MSK Masters Biocellular Blog: Optimal Response with Precise Placement
UC San Diego Hemophilia Center
Randy Moore, DC, RDMS, RMSK and Dr. Annette von Drygalski are working together to develop and validate the JADE Protocol, the Joint Activity and Damage Exam to monitor and quantify joint status in the hemophilic patient. See Dr. Annette von Drygalski here at UC San Diego Hemophilia Treatment Center performing an ultrasound guided elbow injection.
“Turning the Page”… MSK Masters Online Curriculum
Digital format handouts to accompany the registry review are available, and I have developed a hardcopy book of the same handouts that will be available as well, for those who need something to “scratch notes” on. The curriculum is not only comprehensive, but I decided to make it financially accessible/affordable. The next project will be a textbook for ultrasound guided procedures in the similar format of “Sonography of the Extremities”.
I am excited for the future, but the future is built on the past. Presenting a solid foundation of MSK fundamentals in an understandable and reproducible fashion has proven to be essential to sonographers, doctors and physical therapists employing MSK over the last 25 years.
I remain steadfast and convinced through many, many personal experiences that on site “home turf” training is more effective than remote destination courses, especially in the field of regenerative medicine and its inseparable relationship with ultrasound. Live teaching remains my passion, and I encourage everyone to consider on-site training or workshops.
Hands On Seminar
This past weekend, I spent three days teaching MSK Ultrsaound in New York City. On Friday and Saturday I presented lower extremity procedures to doctors of physical therapy at the Hands-On Seminar workshop in Astoria. On Sunday, I presented shoulder and lumbar spine scanning protocols to the International Society of Regenerative Medicine.

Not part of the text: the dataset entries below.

import Summits.Ventures.PercRepro2.CaseOneStarCertT1
import Summits.Ventures.PercRepro2.CaseOneGadgetUWA1BBlockII0
import Summits.Ventures.PercRepro2.CaseOneGadgetUWA1BBlockII1
import Summits.Ventures.PercRepro2.CaseOneGadgetUWA1BBlockII2
import Summits.Ventures.PercRepro2.CaseOneGadgetUWA1BBlockII3
import Summits.Ventures.PercRepro2.CaseOneGadgetUWA1BBlockII4
import Summits.Ventures.PercRepro2.CaseOneGadgetUWA1BBlockII5
import Summits.Ventures.PercRepro2.CaseOneGadgetUWA1BBlockII6
import Summits.Ventures.PercRepro2.CaseOneGadgetUWA1BBlockII7
import Summits.Ventures.PercRepro2.CaseOneGadgetUWA1BBlockII8
import Summits.Ventures.PercRepro2.CaseOneGadgetUWA1BBlockII9
import Summits.Ventures.PercRepro2.CaseOneGadgetUWA1BBlockII10
import Summits.Ventures.PercRepro2.CaseOneGadgetUWA1BBlockII11
import Summits.Ventures.PercRepro2.CaseOneGadgetUWA1BBlockII12
import Summits.Ventures.PercRepro2.CaseOneGadgetUWA1BBlockII13
import Summits.Ventures.PercRepro2.CaseOneGadgetUWA1BBlockII14
import Summits.Ventures.PercRepro2.CaseOneStarFactsB

/-!
# The gadget `u ~ {w, a₁, b}`, `w ~ {u, a₂, o}` (uwa1b): the cell certificates of `iiAB5` (part 24e)
(blind cell PercRepro2, p1 g34; the fourth gadget anchor of the six-form calculus — all six forms of the uwa1b gadget
as plain SFacts-cone certificate chains, generated by mining/p1/g34/uwa1b/genu.py = p1 g33's gent_uwa1.py / g25's
geno.py re-targeted; P1-G33 §6–§6″, P1-G34)

Each `eBABII ijk kl` is a nonnegative combination of `(pairwise atom) × (cell)` and cubic cell monomials — or, for the degree-4 ones, `M × eBABII ijk kl` (`M = Σ cᵢ` the total cell mass) is a nonnegative combination of `(atom) × (cell) × (cell)` and quartic cell monomials, then `SFacts.nonneg_of_sum_mul` (`CaseOneStarCertT1`) — exact LP certificates (kit j318477, every certificate re-verified exactly; data/p1/g33/gcerts_ii_uwa1b.json, form `ii`), here as exact `linear_combination`s over `SFacts` (the rational coefficients cleared by their common denominator). -/

namespace Summit.Ventures.PercRepro2

namespace CaseOne

section CertABII24e
variable {R : Type*} [Field R] [LinearOrder R] [IsStrictOrderedRing R]

set_option maxHeartbeats 0 in
/-- `eBABII13323 ≥ 0`: the combination is identically zero (`ring`). -/
lemma eBABII13323_nonneg (m : SCells R) (_hf : SFactsB m) : 0 ≤ eBABII13323 m := by
  have h : eBABII13323 m = 0 := by
    unfold eBABII13323 cBABII00123 cBABII00223 cBABII01023 cBABII01123 cBABII01223 cBABII01323 cBABII02023 cBABII02123 cBABII02223 cBABII02323 cBABII03123 cBABII03223 cBABII03323 cBABII10023 cBABII10123 cBABII10223 cBABII10323 cBABII11023 cBABII11123 cBABII11223 cBABII11323 cBABII12023 cBABII12123 cBABII12223 cBABII12323 cBABII13023 cBABII13123 cBABII13223 cBABII13323
    ring
  linarith [h]

set_option maxHeartbeats 0 in
/-- `eBABII13330 ≥ 0`: the combination is identically zero (`ring`). -/
lemma eBABII13330_nonneg (m : SCells R) (_hf : SFactsB m) : 0 ≤ eBABII13330 m := by
  have h : eBABII13330 m = 0 := by
    unfold eBABII13330 cBABII00130 cBABII00230 cBABII01030 cBABII01130 cBABII01230 cBABII01330 cBABII02030 cBABII02130 cBABII02230 cBABII02330 cBABII03130 cBABII03230 cBABII03330 cBABII10130 cBABII10230 cBABII10330 cBABII11030 cBABII11130 cBABII11230 cBABII11330 cBABII12030 cBABII12130 cBABII12230 cBABII12330 cBABII13030 cBABII13130 cBABII13230 cBABII13330
    ring
  linarith [h]

end CertABII24e

end CaseOne

end Summit.Ventures.PercRepro2
import Summits.HubbardSuperconductivity.HubbardSuperconductivity.Theorems.AnisotropyChordTransferFibre3FinXBSym

/-!
# Route `AnisotropyChord` / H0 rotor rung: FIN exact-block row-`N₁` certificate at `L = 24` — cell facts, part `ab`

Kernel facts `xbCellAny 24 (49/50) la lb c = true` (via the symmetric-table evaluator `xbCellAnyW` of `…FinXBSym`: `rw [← xbCellAnyW_eq]; decide +kernel`, zero data) for 2 λ-cells of the per-`L` cover
(`…FinXBCover.xbCheck`; cell design: p3 g5 scratch `xb_design.py`, float mirror `xb_mirror.py`); assembled in `…FinXBTwentyFour`.
Prover seat `hubbard-h0-rotor-p3` g5; helper for piece A = stmt-HubbardSuperconductivity-23918 of rung 19089 (`--supports`, helper class).
WHAT THIS IS NOT: nothing here proves superconductivity in the Hubbard model (rotor TARGET as worded stays FALSE, g15 verdict); kernel facts for the FIN certificate of ONE hypothesis (row `N₁`) of ONE conditional reduction.  Tree imports only; no sorry, no new axioms.
-/

set_option linter.dupNamespace false

namespace Summit.HubbardSuperconductivity.HubbardSuperconductivity.Theorems.AnisotropyChord.Transfer.Fibre3

namespace FinXB

set_option maxHeartbeats 4000000 in
/-- kernel fact: cell 69 at `L = 24` (certified, c = (1/2 : ℚ)). [folklore] -/
theorem xb24_69 : xbCellAny 24 (49/50 : ℚ) 2491670568628596 2641170802746313 (1/2 : ℚ) = true := by
  rw [← xbCellAnyW_eq]
  decide +kernel

set_option maxHeartbeats 4000000 in
/-- kernel fact: cell 70 at `L = 24` (certified, c = (1/2 : ℚ)). [folklore] -/
theorem xb24_70 : xbCellAny 24 (49/50 : ℚ) 2641170802746313 2799641050911093 (1/2 : ℚ) = true := by
  rw [← xbCellAnyW_eq]
  decide +kernel

end FinXB

end Summit.HubbardSuperconductivity.HubbardSuperconductivity.Theorems.AnisotropyChord.Transfer.Fibre3
import Literature.Computability.Cryptography.MaskedOracleLemma
import Literature.Computability.Complexity.CoinTruncation
import Literature.Computability.Complexity.FoldBricks
import HarnessLib

/-!
# A classically secure PRP composed with a hidden XOR-mask representative stays pseudorandom

Topic `Literature/Computability/Cryptography`. The CLASSICAL leg of the Servedio–Gortler / Simon
variant of the `P/poly`-oracle separation of Aaronson–Chen 2017, Thm. 7.6 (the construction
"independently proposed by Zhandry and by Servedio and Gortler", [AaronsonChen2017] §1, pp. 9 and
11): for a classically secure pseudorandom permutation `PRP^raw = F` with block length `ℓ n ≥ n`,
NO probabilistic polynomial-time oracle adversary distinguishes `PRP^raw_k` (`k` uniform) from the
MASKED family `PRP^raw_k ∘ rep_s` (`k` uniform, `s` a uniform mask with head bit `1`;
`rep_s x` = the element of `{x, x ⊕ s}` with head bit `0`, `MaskedOracleLemma.lean`) with
non-negligible advantage (`maskedPRP_indist`, `maskedPRP_eventually_le`) — the analogue, for XOR
masks, of Lemma 7.5 (1) of [AaronsonChen2017] ("no classical algorithm can distinguish them"), and the
computational counterpart of Servedio–Gortler 2004, Thm. 6.1 (ii) / Simon 1997, Thm. 3.4 (classical
hardness of finding the mask).

**The hybrid argument** (five games, all for one PPT adversary `𝒜` with round budget `fuel`):
`PRP_k` —(PRP security)— random permutation `σ` —(switching, `PRPSwitchingLemma.lean`)— random
function `h` —(XOR-mask lemma, `MaskedOracleLemma.lean`: `fuel²/2^{ℓ n − 1}`)— `h ∘ rep_s`
—(switching under the mask: `fuel²/2^{ℓ n}`)— `σ ∘ rep_s` —(PRP security of the MASK ADVERSARY
`𝒜.maskAdv B`)— `PRP_k ∘ rep_s`. The mask adversary draws `B(n)` extra coins `m` in front of the coins
of `𝒜`, runs `𝒜` (the tree's input pre-processing `OracleAlg.comap` with the coin splitter
`dropSndFn B`), and translates every query `q` to `rep_{1·m} q` (the tree's query rewriting
`OracleAlg.mapQuery`, `OracleQueryMap.lean`, with the string brick `transFn`: "if the head bit of `q`
is `1`, XOR `q` with `1·m`" — `zipXorFn`, a fold of one-bit XORs); it is PPT by
`isPolyTime_comap`/`isPolyTime_mapQuery`, and against an oracle answering only at length `ℓ n ≤ B n`
its acceptance probability is the average over the masks of that of `𝒜` against the masked oracle
(`acceptProb_maskAdv`).

## Main statements

* `maskSet a` (masks with head bit `1`, `card_maskSet`), `maskRealProb`, `idealMaskFnProb`,
  `idealMaskPermProb` and their coin-averaged forms.
* `abs_prfIdealProb_sub_idealMaskFnProb_le`, `abs_idealMaskFnProb_sub_idealMaskPermProb_le`
  (information-theoretic legs).
* `transQ`, `transFn`, `transFn_apply`, `transFn_mem_FP`; `OracleAdversary.maskAdv`, `isPPT_maskAdv`,
  `acceptProb_maskAdv`, `prfRealProb_maskAdv`, `prpIdealProb_maskAdv` (the computational leg).
* `maskedPRP_indist`, `maskedPRP_eventually_le`.

## References

* [ServedioGortler2004] R. Servedio, S. Gortler, SIAM J. Comput. 33 (2004), §6, Thm. 6.1.
* [AaronsonChen2017] S. Aaronson, L. Chen, CCC 2017 (arXiv:1612.05903), §1 (pp. 9, 11), Lemma 7.5 (1)
  (p. 30) and App. 13 (p. 42: the hybrid through the truly random function).
* [Goldreich2001] O. Goldreich, *Foundations of Cryptography I*, Prop. 3.7.3 (switching), §3.6.
* [AroraBarak2009] S. Arora, B. Barak, *Computational Complexity*, §3.4, Def. 7.3, §1.3.
-/

noncomputable section

namespace Literature.Computability.Cryptography

open Filter Asymptotics _root_.Computability Complexity Complexity.Brick Finset

/-! ### Masks with head bit `1` -/

/-- **The masks** of `{0,1}^a`: the vectors with head bit `1` (so that `rep_s` is the
head-bit representative and a uniform mask costs `a − 1` coins after a leading `1`).
[cite: ServedioGortler2004, §6 ("`0ⁿ ≠ s`")] -/
def maskSet (a : ℕ) : Finset (List.Vector Bool a) :=
  open scoped Classical in Finset.univ.filter fun s => s.toList.head? = some true

/-- Membership in the mask set. [folklore] -/
theorem mem_maskSet {a : ℕ} {s : List.Vector Bool a} : s ∈ maskSet a ↔ s.toList.head? = some true := by
  classical
  simp [maskSet]

/-- The masks of `{0,1}^{m+1}` are the vectors `1·t`, `t ∈ {0,1}^m`. [folklore] -/
theorem maskSet_succ_eq_image (m : ℕ) :
    maskSet (m + 1) = Finset.univ.image fun t : List.Vector Bool m => List.Vector.cons true t := by
  classical
  ext s
  rw [mem_maskSet, Finset.mem_image]
  constructor
  · intro hs
    refine ⟨s.tail, Finset.mem_univ _, ?_⟩
    obtain ⟨l, hl⟩ := s
    rcases l with _ | ⟨b, l⟩
    · simp at hl
    · simp only [List.Vector.toList_mk, List.head?_cons, Option.some.injEq] at hs
      subst hs
      rfl
  · rintro ⟨t, -, rfl⟩
    rfl

/-- **There are `2^m` masks of `{0,1}^{m+1}`.** [folklore] -/
theorem card_maskSet_succ (m : ℕ) : (maskSet (m + 1)).card = 2 ^ m := by
  classical
  rw [maskSet_succ_eq_image, Finset.card_image_of_injective _ (fun t t' h => by
    simpa using congrArg List.Vector.tail h), Finset.card_univ, card_vector, Fintype.card_bool]

/-- The number of masks of `{0,1}^a` is `2^{a−1}` for `a ≥ 1`. [folklore] -/
theorem card_maskSet {a : ℕ} (ha : 1 ≤ a) : (maskSet a).card = 2 ^ (a - 1) := by
  obtain ⟨m, rfl⟩ : ∃ m, a = m + 1 := ⟨a - 1, by omega⟩
  rw [card_maskSet_succ, Nat.add_sub_cancel]

/-- The mask set is nonempty for `a ≥ 1`. [folklore] -/
theorem maskSet_nonempty {a : ℕ} (ha : 1 ≤ a) : (maskSet a).Nonempty := by
  rw [← Finset.card_pos, card_maskSet ha]
  exact Nat.two_pow_pos _

/-! ### The three mask games -/

/-- **The real mask game**: `Pr_{k ← U_{κ n}, s ← masks}[𝒜^{PRP_k ∘ rep_s}(1ⁿ) = 1]`, the acceptance
probability of `𝒜` against `F n k ∘ repStr s` on queries of length `ℓ n`, averaged over a uniform
key and a uniform mask with head bit `1`. [cite: ServedioGortler2004, §8.1 (the masked pseudorandom functions)] [cite: AaronsonChen2017, §1 (p. 11)] -/
def maskRealProb (F : FunctionEnsemble) (κ ℓ : ℕ → ℕ) (𝒜 : OracleAdversary Bool) (n : ℕ) : ℝ :=
  (∑ k : List.Vector Bool (κ n), ∑ s ∈ maskSet (ℓ n),
      𝒜.acceptProb (oracleOfFnAt (ℓ n) (F n k.toList ∘ repStr s.toList)) n) /
    (2 ^ κ n * ((maskSet (ℓ n)).card : ℝ))

/-- **The ideal mask game with a random function**: the acceptance probability of `𝒜` against
`h ∘ rep_s` for a uniformly random function table `h` on `{0,1}^{ℓ n}`, averaged over the masks.
[cite: ServedioGortler2004, Thm. 6.1] -/
def idealMaskFnProb (ℓ : ℕ → ℕ) (𝒜 : OracleAdversary Bool) (n : ℕ) : ℝ :=
  (∑ s ∈ maskSet (ℓ n),
      (((randomFunctionPMF (ℓ n) (ℓ n)).bind fun H =>
          𝒜.outputPMF (oracleOfTable (H ∘ repV s)) (unaryEncodeNat n)) (some true)).toReal) /
    ((maskSet (ℓ n)).card : ℝ)

/-- **The ideal mask game with a random permutation**: the same with a uniformly random permutation
`σ` of `{0,1}^{ℓ n}`. [cite: ServedioGortler2004, Thm. 6.1] -/
def idealMaskPermProb (ℓ : ℕ → ℕ) (𝒜 : OracleAdversary Bool) (n : ℕ) : ℝ :=
  (∑ s ∈ maskSet (ℓ n),
      (((randomPermPMF (ℓ n)).bind fun σ =>
          𝒜.outputPMF (oracleOfTable (σ ∘ repV s)) (unaryEncodeNat n)) (some true)).toReal) /
    ((maskSet (ℓ n)).card : ℝ)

I also had my right patellar tendon injected with PRP. The advanced tendinosis that I have came as a result of training and completing a 60 mile run on my 60th birthday. Perhaps not the most wise choice to make at that age, but it is still a very fond memory for my family and me.
I have posted a picture of normal and abnormal patellar tendons. Please stay tuned as we do follow up images at four (4) week intervals. Remember, in previous blogs, that I have said, “Your injection is no better than your image” and “A picture is worth a 1000 words.” In Regenerative medicine, the serial studies become invaluable.
March 24, 2017
This week I arrived in San Diego and became a “Million Miler” on Delta Airlines. They gave me a nifty little bag with a water bottle and an umbrella! I can honestly say that the vast majority of those miles came by flying to offices, hospitals and universities to teach MSK onsite. It remains my true passion in teaching. People learn MSK best on their home turf.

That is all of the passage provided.